Introduction

Image Credit: Choonghyun Ryu

Exploratory data analysis is an essential first step towards determining the validity of your data and should be performed throughout the data pipeline. However, EDA is often performed too late or not at all. The R programming language, specifically through the RStudio IDE, is a widely used open source platform for data analysis and data visualization. This is because of the extensive variety of packages available and attentive community devoted to data analysis. Consequently, there are several exploratory data analysis packages, each of which have their own pros and cons.

Here, we utilize the dlookr package to conduct preliminary exploratory data analysis aimed at diagnosing any major issues with an imported data set. dlookr offers a clean and straightforward methodology to uncover issues such as data outliers, missing data, as well as summary statistical reports.

What is Exploratory Data Analysis?

Exploratory data analysis is a statistical, approach towards analyzing data sets to investigate and summarize their main characteristics, often through statistical graphics and other data visualization methods.


What are Some Important Data Set Characteristics?

There are several characteristics that are arguably important, but we will only consider those covered in this workshop series. Let’s start with the fundamentals that will help guide us.

Diagnostics

When importing data sets, it is important to consider characteristics about the data columns, rows, and individual cells.


Variables

Name of each variable

Pregnancies Glucose BloodPressure SkinThickness Insulin BMI DiabetesPedigreeFunction Age Outcome Age_group
6 148 72 35 0 33.6 0.627 50 1 Middle
1 85 66 29 0 26.6 0.351 31 0 Middle
8 183 64 0 0 23.3 0.672 32 1 Middle
1 89 66 23 94 28.1 0.167 21 0 Young
0 137 40 35 168 43.1 2.288 33 1 Middle
5 116 74 0 0 25.6 0.201 30 0 Young

Types

Data type of each variable

variables types
Pregnancies integer
Glucose integer
BloodPressure integer
SkinThickness integer
Insulin integer
BMI numeric
DiabetesPedigreeFunction numeric
Age integer
Outcome integer
Age_group factor

Numerical: Continuous

Measurable numbers that are fractional or decimal and cannot be counted (e.g., time, height, weight)

Numerical: Discrete

Countable whole numbers or integers (e.g., number of successes or failures)


Categorical: Nominal

Labeling variables without any order or quantitative value (e.g., hair color, nationality)

Categorical: Ordinal

Where there is a hierarchical order along a scale (e.g., ranks, letter grades, age groups)

Missing Values (NAs)

Cells, rows, or columns without data

  • Missing percent: percentage of missing values * Unique count: number of unique values.

  • Unique rate: rate of unique value - unique count / total number of observations.

Pregnancies Glucose BloodPressure SkinThickness Insulin BMI DiabetesPedigreeFunction Age Outcome Age_group
6 148 72 NA 0 NA 0.627 NA 1 Middle
1 85 66 29 0 NA 0.351 31 0 Middle
8 NA 64 0 0 23.3 0.672 NA 1 Middle
1 89 66 23 NA 28.1 0.167 NA 0 NA
NA 137 NA 35 168 43.1 NA 33 1 NA
5 116 74 0 0 25.6 0.201 30 NA Young

Summary Statistics

Above we described some properties of data. However, you will need to know some descriptive characteristics of your data before you can move forward. Enter, summary statistics.

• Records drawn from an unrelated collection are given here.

import Summits.QuantumFields.YangMills.Theorems.BalabanUVNodesN15CurvedGluingCubeDressedAdjointForm
import Summits.QuantumFields.YangMills.Theorems.BalabanUVNodesN15CurvedGluingCubeSmoothCut
import Summits.QuantumFields.YangMills.Theorems.BalabanUVNodesN15CurvedGluingSpeciesCommutator
import HarnessLib

/-!
# THE ADJOINT FORM's RESOLVENT LETTER `𝒲 = (M_χ̃N_□)∘V̂∘jet∘M_χ` FOR THE SMOOTH-CUT CUBE WITH THE STRUCTURAL PERTURBATION `V̂ = unstackM C A + N_V∘pr₀`: by parts onto the flat cube's
# SANDWICHED right entries `N_□∘∇^±_μ∘M_χ = T^±_μ∘M_χ` — `𝒲 ≤ 1_S1_S·θ_𝒲e^{−ρd}`, `θ_𝒲 = βr_C + |J|·2(β^Qr_A + βr_∇) + βR_Nc_r`; NO mixed row (dag-n15-c g18, FILE 150; N15 = NE2, s1)

Cell `pub-ymgap`, seat `pub-ymgap-dag-n15-c` (R134 (a); HUMAN RULING D-0062), generation 18.  `bears_on: R4∕N15 · K3⁸ SpineGivenEndpointR13SepCoPHV (stmt-QuantumFields-27366)`.
Filed `--kind proof --supports stmt-QuantumFields-27366 --as helper` — COUNT-NEUTRAL.  Theorems only; 0 `def`, 0 `sorry`.  Imports BY NAME FILE 148 `…CubeDressedAdjointForm` (the letter's
ROLE: `hW` of `hasMaj_projO_dressedV_comp_adj(_loc₂)`, `hasMaj_neumannR_comp_loc₂`, `hasMaj_idef_projO_dressedV_comp_adj`), dag-n15-w3 file 31 `…CurvedGluingCubeSmoothCut`
(`hasMaj_smoothCut`), dag-n15-w3 `…CurvedGluingSpeciesCommutator` (`mmulOp_comp_mulOp_fst`); through them n15-c g8 FILE 1 `…BackgroundTupleCalculus` (`comp_fgrad_of_intertwine`,
`comp_fgradAdj_of_intertwine`, `bgrad_eq_neg_fgradAdj`, `linearMap_sum_comp`, `linearMap_comp_sum`), n15-c `…BackgroundMatrixByParts(TwoSided)` (`fgradMat`, `mmulOp_comp_pull`,
`smul_mmulOp_sub_eq`, `mmulOp_comp_pull_symm`, `smul_mmulOp_translate_sub_eq`), n15-b `…CovariantLaplacianSpecies` (`speciesOpM`, `unstackM_comp_stack_eq_speciesOpM_comp`), n15-b
`mmulOp`∕`hasMaj_mmulOp`, lit `B11SectG.hasMaj_comp_exp`.  Nothing in the tree is modified.

WHY.  FILE 148 reads the dressed cube's right entries and its right-locality defect through ONE letter: the rows of `𝒲 = G₀∘V̂∘jet∘M_χ` (`G₀ = M_χ̃N_□` the smooth-cut flat cube, `M_χG₀ = G₀`).
With the structural perturbation `V̂ = unstackM C A + N_V∘pr₀` ((3.52)'s species with matrix coefficients + a decaying base part), `V̂∘jet = V + N_V`, `V = M_C + Σ_μ(M_{A⁺_μ}∇⁺_μ +
M_{A⁻_μ}∇⁻_μ)` (`speciesOpM`), and the lattice product rule moves each quotient LEFT of its coefficient: `M_{A⁺}∇⁺ = ∇⁺M_{A⁺∘e⁻¹} − M_{(∇⁺A⁺)∘e⁻¹}`, `M_{A⁻}∇⁻ = ∇⁻M_{A⁻∘e} − M_{∇⁺A⁻}`.  The
quotient then meets the flat cube on its SOURCE side, behind the inserted cut: `N_□∘∇^±_μ∘M_χ`, which dag-n15-a's Neumann-by-images cube delivers SANDWICHED (`N-IIn` (a)±:
`G_□∘∇^±_μ∘M_g = T^±_μ∘M_g` for `g` supported with its translates in `□`; `M_χM_χ = M_χ`).  Hence `𝒲` is a sum of products of DISPLAYED letters — the cut row of `N_□` (`β`), the sandwiched
right entries `T^±_μ` (`β^Q`), the coefficients' row sums (`r_C`, `r_A`) and one-step differences (`r_∇`), the base part (`R_N`) — and NO mixed second-order row `∇N∇` (FILE 148's located
obstruction) appears.

WHAT.  §1 `mmulOp_comp_fgrad_eq`, `mmulOp_comp_bgrad_eq` (the matrix product rules), `comp_species_fgrad_sandwich`, `comp_species_bgrad_sandwich` (`N∘M_{A}∇^±∘M_χ = T^±∘M_χ∘M_{A′} −
N∘M_{A″}∘M_χ` from the sandwiched identity and `M_χM_χ = M_χ`), `adjW_eq` (the letter as a finite sum of those products).  §2 ★★★ `hasMaj_adjW_smoothCut_loc₂` — THE LETTER:
`𝒲 ≤ 1_S(y)1_S(y′)·(βr_C + |J|·(2(β^Qr_A + βr_∇)) + βR_Nc_r)·e^{−ρd}` (`ρ ≤ δ`, `ρ + σ ≤ δ`, `ρ ≤ δ_N`), two-sided localized by the cuts (`supp χ` over `S`, `M_χM_χ̃ = M_χ̃`); ★
`hasMaj_adjW_smoothCut` (indicators dropped — FILE 148's `hW`).  The two-grid defect `𝔇(𝒲′, 𝒲)` (FILE 148's `hDW`) is the verbatim `idef` twin over the same letters' defects — next file.

HONEST FRAMING ∕ LIMITS.  Lattice Leibniz + block-majorant bookkeeping over DISPLAYED letters (cut rows of the flat cube, its sandwiched right entries — hypotheses in exactly dag-n15-a
N-IIn's shape —, coefficient letters, the base part's letter); proves NO estimate of any concrete propagator; nothing of [B5]∕[B6]∕[B9] asserted ((2.37)–(2.38) p.229, (2.133)–(2.135)
p.247, (3.52) p.400, (3.62)–(3.65) pp.402–403 = SHAPES ∕ MECHANISM).  NE2⁺ NOT PRINTED, NOT proved; N15 NOT discharged; K3⁸ OPEN, skeleton v7 untouched (0∕2); counts of record UNMOVED (typed
28∕28 · discharged 6∕27 · A 6∕28); one finite 𝕋⁴ at fixed ε — NOT infinite volume, NOT OS on ℝ⁴, NOT a mass gap, NOT Clay; R4 closes the conditional finite-𝕋⁴ rung `BalabanLadder.UV` only.
Restate-immune (no Theses import).
-/

set_option autoImplicit false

Summary statistics allow you to summarize large amounts of information about your data as quickly as possible.

Central Tendency

Measuring a central property of your data. Some examples you’ve probably heard of are:

  • Mean: Average value

  • Median: Middle value

  • Mode: Most common value

Notice however, that all values of central tendency can be pretty similar, such as in the top panel. This will become important when we discuss data transformations in Chapter 3.

Statistical Dispersion

Measure of data variability, scatter, or spread. Some examples you may have heard of:

  • Standard deviation (SD): The amount of variation that occurs in a set of values.

  • Interquartile range (IQR): The difference between the 75th and 25th percentiles

  • Outliers: A value outside of \(1.5 * IQR\)

Distribution Shape

Measures of describing the shape of a distribution, usually compared to a normal distribution (bell-curve)

  • Skewness: The symmetry of the distribution

  • Kurtosis: The tailedness of the distribution

Statistical Dependence (Correlation)

Measure of causality between two random variables (statistically). Notably, we approximate causality with correlations (see correlation \(\neq\) causation)

  • Numerical values, but you can compare numericals across categories (see the first plot above).